Маргарет остановилась на мгновенье, точно ей было трудно это выговорить, но тотчас же продолжала ясным и ровным голосом. Серые глаза Шадрова смотрели на нее внимательным неотрывным взором, и она чувствовала что ее слушают.
– Так вот, отец умер. У меня совершенно не было денег, отец нигде не служил – ведь он был не на родине… И он ничего не оставил мне, а зарабатывать я не могла, потому что у меня не было никаких дипломов и не знала я никого в Лондоне, а к тому же и заболела воспалением легких, которое перешло в катар. Я была несчастная, на всю жизнь слабая и больная, беспомощная. Мистер Стид был моим опекуном. Он перевел меня в Шотландию, к своей сестре, ухаживал за мною сам, ничего не жалел для меня. Тут я его узнала и поняла, что он меня любит до самопожертвования. Когда сестра умерла, мне нельзя было у него жить, – это бросило бы тень на него, – и опять я осталась на улице; тут он и предложил мне обвенчаться. Я плакала и не соглашалась, потому что мне казалось, что я недостойна такой жертвы, но потом он уговорил меня. Он говорил, что любит меня так, как я еще не могу его любить, потому что у меня нет ни воспитания, ни опытности, никакого знания жизни, никаких жизненных принципов. Но что его дело дать мне все это, что я его полюблю действительно, и он будет ждать этого. Но я его и тогда уже любила… и теперь я… очень, очень люблю и уважаю его.

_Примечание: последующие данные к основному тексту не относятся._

import Literature.NumberTheory.Adeles.CompactSubgroupStabilisesLattice
import HarnessLib

/-!
# The `ℤ`-lattice of a finite-adelic matrix: `GL_n(𝔸_{ℚ,f}) ↷ {full lattices of ℚⁿ}` (carrier file)

Topic `Literature/NumberTheory/Adeles`; namespace `Literature.NumberTheory.Adeles`.  ONE definition with a body
(`latticeOfGL`) and bookkeeping theorems; no named fact, no instance, no `sorry`.  Companions (theorems only):
`FiniteAdeleLatticeOfGLDecomposition` (`Λ_a = γ ℤⁿ`, `GL_n(𝔸_{ℚ,f}) = GL_n(ℚ)·GL_n(ℤ̂)`, `Λ_a = Λ_b ↔ a⁻¹ b ∈ GL_n(ℤ̂)`,
stabilisers) and `FiniteAdeleLatticeOfGLLevel` (`Λ_a / NΛ_a ≃ (ℤ/N)ⁿ` through `q ↦ a⁻¹ q`).

For `a ∈ GL_n(𝔸_{ℚ,f})` (`𝔸_{ℚ,f} = finAdeleQ`, `ℤ̂ = 𝒪̂ = integralFiniteAdeles ℚ`) the **lattice of `a`** is
`Λ_a = ℚⁿ ∩ a·ℤ̂ⁿ = {q ∈ ℚⁿ | a⁻¹ q ∈ ℤ̂ⁿ}` ([Milne2005ShimuraVarieties] §4 pp. 48–49 «`g ↦ gΛ`; … `V/Λ ≅ V(𝔸_f)/Λ̂`»,
proof of Prop. 4.20 / Thm. 6.11; [Deligne1971TravauxShimura] 4.16–4.20; [PlatonovRapinchuk1994] §8.1).  Proved here:

* `mem_latticeOfGL_iff_exists` — `Λ_a = ℚⁿ ∩ a ℤ̂ⁿ`; `mem_latticeOfGL_one_iff` — `Λ_1 = ℤⁿ` (`ℚ ∩ ℤ̂ = ℤ`);
* `latticeOfGL_mul_eq_of_mem` — `Λ_{a u} = Λ_a` for `u ∈ GL_n(ℤ̂)`;
* `mem_latticeOfGL_map_mul_iff` / `latticeOfGL_map_mul` — `Λ_{γ a} = γ • Λ_a` for `γ ∈ GL_n(ℚ)`, and
  `mem_latticeOfGL_map_iff_exists` — `Λ_γ = γ ℤⁿ`;
* `exists_nat_mul_entries_mem`, `natCast_smul_single_mem_latticeOfGL`, `exists_int_cast_eq_natCast_mul_of_mem_latticeOfGL` —
  a common denominator `N` of `a, a⁻¹` gives `N eᵢ ∈ Λ_a` and `N Λ_a ⊆ ℤⁿ` (so `Λ_a` is a full lattice).

Cell `hodgecm-mathlib` (D-0151), #60 road (row I-7 `SiegelS1`), leaf R60-19 (MUMFORD-LINE-SPEC §3 step 5 / §5 `stub_latticeDictionary`):
the Mathlib-level lattice dictionary behind «`[J, a] ↦ (ℂ^{2g}_J/Λ_a, ψ_δ, a mod N)`».  Banked generic leaf; HC_CM is proved only
modulo the printed citations until rung 0 closes; no floor change.

## References
* [Milne2005ShimuraVarieties] J. S. Milne, *Introduction to Shimura varieties* (2005), §4 pp. 48–49 (lattices and `𝔸_f`),
  Prop. 4.20, proof of Thm. 6.11.
* [Deligne1971TravauxShimura] P. Deligne, *Travaux de Shimura* (1971), 4.16–4.20 pp. 150–152.
* [PlatonovRapinchuk1994] V. Platonov, A. Rapinchuk, *Algebraic groups and number theory* (1994), §8.1 (class number of `GL_n`).
-/

set_option autoImplicit false

noncomputable section

open scoped Matrix
open NumberField IsDedekindDomain Matrix
open Literature.NumberTheory.Automorphic (integralFiniteAdeles mem_integralFiniteAdeles_iff)
open Literature.AlgebraicGeometry.ModuliOfAbelianVarieties (finAdeleQ)

namespace Literature.NumberTheory.Adeles

variable {n : Type} [Fintype n] [DecidableEq n]

/-! ### §1. The lattice `Λ_a = ℚⁿ ∩ a ℤ̂ⁿ` -/

/-- **The `ℤ`-lattice of a finite-adelic matrix**: `Λ_a = {q ∈ ℚⁿ | a⁻¹ q ∈ ℤ̂ⁿ} = ℚⁿ ∩ a·ℤ̂ⁿ` for
`a ∈ GL_n(𝔸_{ℚ,f})` («`gΛ` is the lattice with `(gΛ) ⊗ ℤ̂ = g(Λ ⊗ ℤ̂)`»).
[cite: Milne2005ShimuraVarieties, §4 pp. 48–49] [cite: Deligne1971TravauxShimura, 4.16 p. 150] -/
def latticeOfGL (a : GL n finAdeleQ) : Submodule ℤ (n → ℚ) where
  carrier := {q | ∀ i, (((a⁻¹ : GL n finAdeleQ) : Matrix n n finAdeleQ) *ᵥ
    (⇑(algebraMap ℚ finAdeleQ) ∘ q)) i ∈ integralFiniteAdeles ℚ}
  add_mem' {q q'} hq hq' i := by
    have h : (⇑(algebraMap ℚ finAdeleQ) ∘ (q + q')) =
        (⇑(algebraMap ℚ finAdeleQ) ∘ q) + (⇑(algebraMap ℚ finAdeleQ) ∘ q') := by
      funext j; simp only [Function.comp_apply, Pi.add_apply, map_add]
    simp only [h, Matrix.mulVec_add, Pi.add_apply]
    exact add_mem (hq i) (hq' i)
  zero_mem' i := by
    have h : (⇑(algebraMap ℚ finAdeleQ) ∘ (0 : n → ℚ)) = 0 := by
      funext j; simp only [Function.comp_apply, Pi.zero_apply, map_zero]
    simp only [h, Matrix.mulVec_zero, Pi.zero_apply]
    exact zero_mem _
  smul_mem' z q hq i := by
    have h : (⇑(algebraMap ℚ finAdeleQ) ∘ (z • q)) =
        algebraMap ℚ finAdeleQ (z : ℚ) • (⇑(algebraMap ℚ finAdeleQ) ∘ q) := by
      funext j
      simp only [Function.comp_apply, Pi.smul_apply]
      rw [zsmul_eq_mul, map_mul, map_intCast, smul_eq_mul]
    simp only [h, Matrix.mulVec_smul, Pi.smul_apply, smul_eq_mul]
    exact mul_mem (algebraMap_intCast_mem_integralFiniteAdeles z) (hq i)

/-- Membership in `Λ_a`: `a⁻¹ q` has coordinates in `ℤ̂` (definitional). [cite: Milne2005ShimuraVarieties, §4 p. 48] -/
theorem mem_latticeOfGL_iff {a : GL n finAdeleQ} {q : n → ℚ} :
    q ∈ latticeOfGL a ↔ ∀ i, (((a⁻¹ : GL n finAdeleQ) : Matrix n n finAdeleQ) *ᵥ
      (⇑(algebraMap ℚ finAdeleQ) ∘ q)) i ∈ integralFiniteAdeles ℚ :=
  Iff.rfl

omit [DecidableEq n] in
/-- Integral matrices send integral vectors to integral vectors. [folklore] -/
private theorem mulVec_apply_mem_integralFiniteAdeles {M : Matrix n n finAdeleQ}
    (hM : ∀ i j, M i j ∈ integralFiniteAdeles ℚ) {y : n → finAdeleQ}
    (hy : ∀ j, y j ∈ integralFiniteAdeles ℚ) (i : n) : (M *ᵥ y) i ∈ integralFiniteAdeles ℚ := by
  rw [Matrix.mulVec, dotProduct]
  exact sum_mem fun j _ => mul_mem (hM i j) (hy j)

/-- `Λ_a = ℚⁿ ∩ a ℤ̂ⁿ`: `q ∈ Λ_a` iff `q = a y` (in `𝔸_{ℚ,f}ⁿ`) for some `y ∈ ℤ̂ⁿ`.
[cite: Milne2005ShimuraVarieties, §4 pp. 48–49] -/
theorem mem_latticeOfGL_iff_exists {a : GL n finAdeleQ} {q : n → ℚ} :
    q ∈ latticeOfGL a ↔ ∃ y : n → finAdeleQ, (∀ j, y j ∈ integralFiniteAdeles ℚ) ∧
      (⇑(algebraMap ℚ finAdeleQ) ∘ q) = (a : Matrix n n finAdeleQ) *ᵥ y := by
  constructor
  · intro hq
    refine ⟨((a⁻¹ : GL n finAdeleQ) : Matrix n n finAdeleQ) *ᵥ (⇑(algebraMap ℚ finAdeleQ) ∘ q), hq, ?_⟩
    rw [Matrix.mulVec_mulVec, ← Units.val_mul, mul_inv_cancel, Units.val_one, Matrix.one_mulVec]
  · rintro ⟨y, hy, hqy⟩ i
    rw [hqy, Matrix.mulVec_mulVec, ← Units.val_mul, inv_mul_cancel, Units.val_one, Matrix.one_mulVec]
    exact hy i

/-- **`Λ_1 = ℤⁿ`**: the lattice of the identity is the standard lattice (`ℚ ∩ ℤ̂ = ℤ`).
[cite: Milne2005ShimuraVarieties, §4 p. 48] -/
theorem mem_latticeOfGL_one_iff {q : n → ℚ} :
    q ∈ latticeOfGL (1 : GL n finAdeleQ) ↔ ∀ i, ∃ z : ℤ, (z : ℚ) = q i := by
  rw [mem_latticeOfGL_iff, inv_one, Units.val_one, Matrix.one_mulVec]
  refine forall_congr' fun i => ⟨fun h => exists_int_cast_eq_of_mem_integralFiniteAdeles h, ?_⟩
  rintro ⟨z, hz⟩
  rw [Function.comp_apply, ← hz]
  exact algebraMap_intCast_mem_integralFiniteAdeles z

/-- **Right `GL_n(ℤ̂)`-invariance**: `Λ_{a u} = Λ_a` for `u ∈ GL_n(ℤ̂)`.
[cite: Milne2005ShimuraVarieties, §4 pp. 48–49] -/
theorem latticeOfGL_mul_eq_of_mem (a : GL n finAdeleQ) {u : GL n finAdeleQ}
    (hu : u ∈ ((integralFiniteAdeles ℚ).matrix.toSubmonoid.units : Subgroup (GL n finAdeleQ))) :
    latticeOfGL (a * u) = latticeOfGL a := by
  rw [mem_units_matrix_integralFiniteAdeles_iff] at hu
  ext q
  rw [mem_latticeOfGL_iff, mem_latticeOfGL_iff, _root_.mul_inv_rev, Units.val_mul, ← Matrix.mulVec_mulVec]
  refine ⟨fun h i => ?_, fun h i => mulVec_apply_mem_integralFiniteAdeles hu.2 h i⟩
  have h' := mulVec_apply_mem_integralFiniteAdeles hu.1 h i
  rwa [Matrix.mulVec_mulVec, ← Units.val_mul, mul_inv_cancel, Units.val_one, Matrix.one_mulVec] at h'

/-- The adelic image of `γ⁻¹` is the inverse of the adelic image of `γ` (as matrices). [folklore] -/
private theorem coe_generalLinearGroup_map_inv (γ : GL n ℚ) :
    (((Matrix.GeneralLinearGroup.map (algebraMap ℚ finAdeleQ) γ)⁻¹ : GL n finAdeleQ) : Matrix n n finAdeleQ) =
      ((γ⁻¹ : GL n ℚ) : Matrix n n ℚ).map (algebraMap ℚ finAdeleQ) := by
  rw [← map_inv]; rfl

omit [DecidableEq n] in
/-- `f ∘ (M q) = (M.map f) (f ∘ q)` for the diagonal embedding `f : ℚ → 𝔸_{ℚ,f}`. [folklore] -/
private theorem algebraMap_comp_mulVec (M : Matrix n n ℚ) (q : n → ℚ) :
    (⇑(algebraMap ℚ finAdeleQ) ∘ (M *ᵥ q)) = M.map (algebraMap ℚ finAdeleQ) *ᵥ (⇑(algebraMap ℚ finAdeleQ) ∘ q) := by
  funext i
  exact RingHom.map_mulVec (algebraMap ℚ finAdeleQ) M q i

/-- **Left `GL_n(ℚ)`-equivariance**: `q ∈ Λ_{γ a} ↔ γ⁻¹ q ∈ Λ_a`, i.e. `Λ_{γ a} = γ • Λ_a`.
[cite: Milne2005ShimuraVarieties, §4 pp. 48–49] -/
theorem mem_latticeOfGL_map_mul_iff (γ : GL n ℚ) (a : GL n finAdeleQ) (q : n → ℚ) :
    q ∈ latticeOfGL (Matrix.GeneralLinearGroup.map (algebraMap ℚ finAdeleQ) γ * a) ↔
      ((γ⁻¹ : GL n ℚ) : Matrix n n ℚ) *ᵥ q ∈ latticeOfGL a := by
  rw [mem_latticeOfGL_iff, mem_latticeOfGL_iff, _root_.mul_inv_rev, Units.val_mul, ← Matrix.mulVec_mulVec,
    coe_generalLinearGroup_map_inv, ← algebraMap_comp_mulVec]

/-- `γ q ∈ Λ_{γ a}` for `q ∈ Λ_a`. [cite: Milne2005ShimuraVarieties, §4 pp. 48–49] -/
theorem mulVec_mem_latticeOfGL_map_mul (γ : GL n ℚ) {a : GL n finAdeleQ} {q : n → ℚ} (hq : q ∈ latticeOfGL a) :
    (γ : Matrix n n ℚ) *ᵥ q ∈ latticeOfGL (Matrix.GeneralLinearGroup.map (algebraMap ℚ finAdeleQ) γ * a) := by
  rw [mem_latticeOfGL_map_mul_iff, Matrix.mulVec_mulVec, ← Units.val_mul, inv_mul_cancel, Units.val_one,
    Matrix.one_mulVec]
  exact hq

/-- `Λ_{γ a} = γ • Λ_a` as `ℤ`-submodules of `ℚⁿ` (image under the `ℤ`-linear map `q ↦ γ q`).
[cite: Milne2005ShimuraVarieties, §4 pp. 48–49] -/
theorem latticeOfGL_map_mul (γ : GL n ℚ) (a : GL n finAdeleQ) :
    latticeOfGL (Matrix.GeneralLinearGroup.map (algebraMap ℚ finAdeleQ) γ * a) =
      (latticeOfGL a).map (((γ : Matrix n n ℚ).mulVecLin).restrictScalars ℤ) := by
  ext q
  rw [Submodule.mem_map, mem_latticeOfGL_map_mul_iff]
  constructor
  · intro h
    refine ⟨_, h, ?_⟩
    rw [LinearMap.restrictScalars_apply, Matrix.mulVecLin_apply, Matrix.mulVec_mulVec, ← Units.val_mul,
      mul_inv_cancel, Units.val_one, Matrix.one_mulVec]
  · rintro ⟨p, hp, rfl⟩
    rw [LinearMap.restrictScalars_apply, Matrix.mulVecLin_apply, Matrix.mulVec_mulVec, ← Units.val_mul,
      inv_mul_cancel, Units.val_one, Matrix.one_mulVec]
    exact hp

/-- **`Λ_γ = γ ℤⁿ`** for `γ ∈ GL_n(ℚ)`: `q ∈ Λ_γ ↔ γ⁻¹ q ∈ ℤⁿ`. [cite: Milne2005ShimuraVarieties, §4 p. 48] -/
theorem mem_latticeOfGL_map_iff (γ : GL n ℚ) (q : n → ℚ) :
    q ∈ latticeOfGL (Matrix.GeneralLinearGroup.map (algebraMap ℚ finAdeleQ) γ) ↔
      ∀ i, ∃ z : ℤ, (z : ℚ) = (((γ⁻¹ : GL n ℚ) : Matrix n n ℚ) *ᵥ q) i := by
  rw [← mul_one (Matrix.GeneralLinearGroup.map (algebraMap ℚ finAdeleQ) γ), mem_latticeOfGL_map_mul_iff,
    mem_latticeOfGL_one_iff]

/-- **`Λ_γ = γ ℤⁿ`**, parametrised: `q ∈ Λ_γ ↔ q = γ z` for an integer vector `z`.
[cite: Milne2005ShimuraVarieties, §4 p. 48] -/
theorem mem_latticeOfGL_map_iff_exists (γ : GL n ℚ) (q : n → ℚ) :
    q ∈ latticeOfGL (Matrix.GeneralLinearGroup.map (algebraMap ℚ finAdeleQ) γ) ↔
      ∃ z : n → ℤ, q = (γ : Matrix n n ℚ) *ᵥ fun j => (z j : ℚ) := by
  rw [mem_latticeOfGL_map_iff]
  constructor
  · intro h
    choose z hz using h
    refine ⟨z, ?_⟩
    have : (fun j => (z j : ℚ)) = ((γ⁻¹ : GL n ℚ) : Matrix n n ℚ) *ᵥ q := funext hz
    rw [this, Matrix.mulVec_mulVec, ← Units.val_mul, mul_inv_cancel, Units.val_one, Matrix.one_mulVec]
  · rintro ⟨z, rfl⟩ i
    refine ⟨z i, ?_⟩
    rw [Matrix.mulVec_mulVec, ← Units.val_mul, inv_mul_cancel, Units.val_one, Matrix.one_mulVec]


/-! ### §1b. Two bookkeeping identities -/

omit [Fintype n] in
/-- The diagonal embedding of a standard vector is the standard vector. [folklore] -/
private theorem algebraMap_comp_single (j : n) :
    (⇑(algebraMap ℚ finAdeleQ) ∘ (Pi.single j 1 : n → ℚ)) = (Pi.single j 1 : n → finAdeleQ) := by
  classical
  funext k
  by_cases hk : k = j
  · subst hk; simp
  · simp [hk]

/-- The `(i, j)` entry of `M` is the `i`-th coordinate of `M eⱼ`. [folklore] -/
private theorem matrix_apply_eq_mulVec_single (M : Matrix n n finAdeleQ) (i j : n) :
    M i j = (M *ᵥ (Pi.single j 1 : n → finAdeleQ)) i := by
  classical
  simp [Matrix.mulVec, dotProduct, Pi.single_apply]

/-! ### §2. Denominators: `N eᵢ ∈ Λ_a` and `N Λ_a ⊆ ℤⁿ` for a common denominator `N` of `a`, `a⁻¹` -/

/-- A non-zero integer of `ℚ` clearing denominators may be taken in `ℕ`. [folklore] -/
private theorem exists_nat_of_ringOfIntegers_mul_mem (N₀ : 𝓞 ℚ) (hN₀ : N₀ ≠ 0) :
    ∃ N : ℕ, N ≠ 0 ∧ ∀ x : finAdeleQ,
      algebraMap (𝓞 ℚ) finAdeleQ N₀ * x ∈ integralFiniteAdeles ℚ → (N : finAdeleQ) * x ∈ integralFiniteAdeles ℚ := by
  set z : ℤ := Rat.ringOfIntegersEquiv N₀ with hzdef
  refine ⟨z.natAbs, ?_, fun x hx => ?_⟩
  · intro h
    apply hN₀
    have : Rat.ringOfIntegersEquiv N₀ = 0 := Int.natAbs_eq_zero.mp h
    exact Rat.ringOfIntegersEquiv.injective (by rw [this, map_zero])
  · have hN₀A : algebraMap (𝓞 ℚ) finAdeleQ N₀ = algebraMap ℚ finAdeleQ (z : ℚ) := by
      rw [IsScalarTower.algebraMap_apply (𝓞 ℚ) ℚ finAdeleQ, hzdef, Rat.ringOfIntegersEquiv_apply_coe]
    rw [hN₀A] at hx
    have hNz : ((z.natAbs : ℕ) : finAdeleQ) = algebraMap ℚ finAdeleQ ((z.natAbs : ℤ) : ℚ) := by
      rw [Int.cast_natCast, map_natCast]
    rcases le_total 0 z with h0 | h0
    · rw [hNz, Int.natAbs_of_nonneg h0]
      exact hx
    · rw [hNz, Int.ofNat_natAbs_of_nonpos h0, Int.cast_neg, map_neg, neg_mul]
      exact neg_mem hx

/-- **Common denominator of `a` and `a⁻¹`**: some `N ≥ 1` makes `N a` and `N a⁻¹` integral.
[cite: PlatonovRapinchuk1994, §8.1] -/
theorem exists_nat_mul_entries_mem (a : GL n finAdeleQ) :
    ∃ N : ℕ, N ≠ 0 ∧ (∀ i j, (N : finAdeleQ) * (a : Matrix n n finAdeleQ) i j ∈ integralFiniteAdeles ℚ) ∧
      ∀ i j, (N : finAdeleQ) * ((a⁻¹ : GL n finAdeleQ) : Matrix n n finAdeleQ) i j ∈ integralFiniteAdeles ℚ := by
  classical
  obtain ⟨N₀, hN₀, hden⟩ := exists_ne_zero_forall_mul_entry_mem (n := n) ℚ ({a, a⁻¹} : Finset (GL n finAdeleQ))
  obtain ⟨N, hN, hNmul⟩ := exists_nat_of_ringOfIntegers_mul_mem N₀ hN₀
  exact ⟨N, hN, fun i j => hNmul _ (hden a (by simp) i j), fun i j => hNmul _ (hden a⁻¹ (by simp) i j)⟩

/-- `N eᵢ ∈ Λ_a` as soon as `N a⁻¹` is integral. [cite: Milne2005ShimuraVarieties, §4 p. 48] -/
theorem natCast_smul_single_mem_latticeOfGL {a : GL n finAdeleQ} {N : ℕ}
    (hN : ∀ i j, (N : finAdeleQ) * ((a⁻¹ : GL n finAdeleQ) : Matrix n n finAdeleQ) i j ∈ integralFiniteAdeles ℚ)
    (i : n) : ((N : ℚ) • Pi.single i 1 : n → ℚ) ∈ latticeOfGL a := by
  intro k
  have h : (⇑(algebraMap ℚ finAdeleQ) ∘ ((N : ℚ) • Pi.single i 1 : n → ℚ)) =
      fun j => (Pi.single i (N : finAdeleQ) : n → finAdeleQ) j := by
    funext j
    by_cases hj : j = i
    · subst hj; simp
    · simp [hj]
  rw [h]
  have : (((a⁻¹ : GL n finAdeleQ) : Matrix n n finAdeleQ) *ᵥ fun j => (Pi.single i (N : finAdeleQ) : n → finAdeleQ) j) k =
      (N : finAdeleQ) * ((a⁻¹ : GL n finAdeleQ) : Matrix n n finAdeleQ) k i := by
    simp [Matrix.mulVec, dotProduct, Pi.single_apply, mul_comm]
  rw [this]
  exact hN k i

/-- `N Λ_a ⊆ ℤⁿ` as soon as `N a` is integral. [cite: Milne2005ShimuraVarieties, §4 p. 48] -/
theorem exists_int_cast_eq_natCast_mul_of_mem_latticeOfGL {a : GL n finAdeleQ} {N : ℕ}
    (hN : ∀ i j, (N : finAdeleQ) * (a : Matrix n n finAdeleQ) i j ∈ integralFiniteAdeles ℚ)
    {q : n → ℚ} (hq : q ∈ latticeOfGL a) (i : n) : ∃ z : ℤ, (z : ℚ) = N * q i := by
  obtain ⟨y, hy, hqy⟩ := mem_latticeOfGL_iff_exists.mp hq
  apply exists_int_cast_eq_of_mem_integralFiniteAdeles
  have hqi : algebraMap ℚ finAdeleQ (q i) = ((a : Matrix n n finAdeleQ) *ᵥ y) i := congrFun hqy i
  rw [map_mul, map_natCast, hqi, Matrix.mulVec, dotProduct, Finset.mul_sum]
  exact sum_mem fun j _ => by
    rw [← mul_assoc]
    exact mul_mem (hN i j) (hy j)

end Literature.NumberTheory.Adeles

end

– Значит, он дал вам все, что обещал, – и воспитание, и жизненные принципы? – с чуть заметной усмешкой спросил вдруг Шадров.
Маргарет вспыхнула, почуяв в вопросе что-то неожиданно холодное.
– Не знаю, – произнесла она другим тоном, почти сухо. – Знаю, только что я обязана мистеру Стаду почти своей жизнью.
– О, я вас вполне понимаю! – душевно сказала Нина Авдеевна. – Конечно, мистер Стид незаурядный человек. Но все-таки меня удивляет его смелость. Ведь вы были… ну, точно неразрезанная книга. Он знал, что вы не можете его любить, как он вас любит, потому что, верно, и не знали, как нужно любить. Ведь вы не начинали жить, вы сами говорите. А если вам в жизни суждено было встретить человека… ну, которого вы бы сразу полюбили больше, чем мистера Стида? Как же отвечать за всю жизнь? Вы связали себя, когда еще не сознавали важности этого шага…
Маргарет вдруг густо покраснела, опустила глаза, но тотчас же овладела собою и сказала:
– Мистер Стид сказал мне… что это «несчастие» может случиться… пока я еще не найду себя, не выработаю окончательно твердых принципов жизни. Что я буду тогда совершенно свободна делать все, что хочу… Потому что он знает мою натуру и уверен, что я, испытав разочарования, вернусь на правдивый путь. И тогда я пойму его, и мы будем воистину вместе. Так он сказал. Но зачем думать об этом? Если б не он – я никогда не вышла бы замуж, ни за что. И если мне суждено полюбить кого-нибудь особенной… сильной любовью… о которой говорится… то почему я не полюблю ею именно мистера Стида? Разве это не самое естественное? Почему же не может так случиться?
В этом вопросе вдруг послышалась совсем детская робость и беспомощность, и боязливое смущенье. Она медленно подняла глаза на Нину Авдеевну, точно ждала, что она ее успокоит.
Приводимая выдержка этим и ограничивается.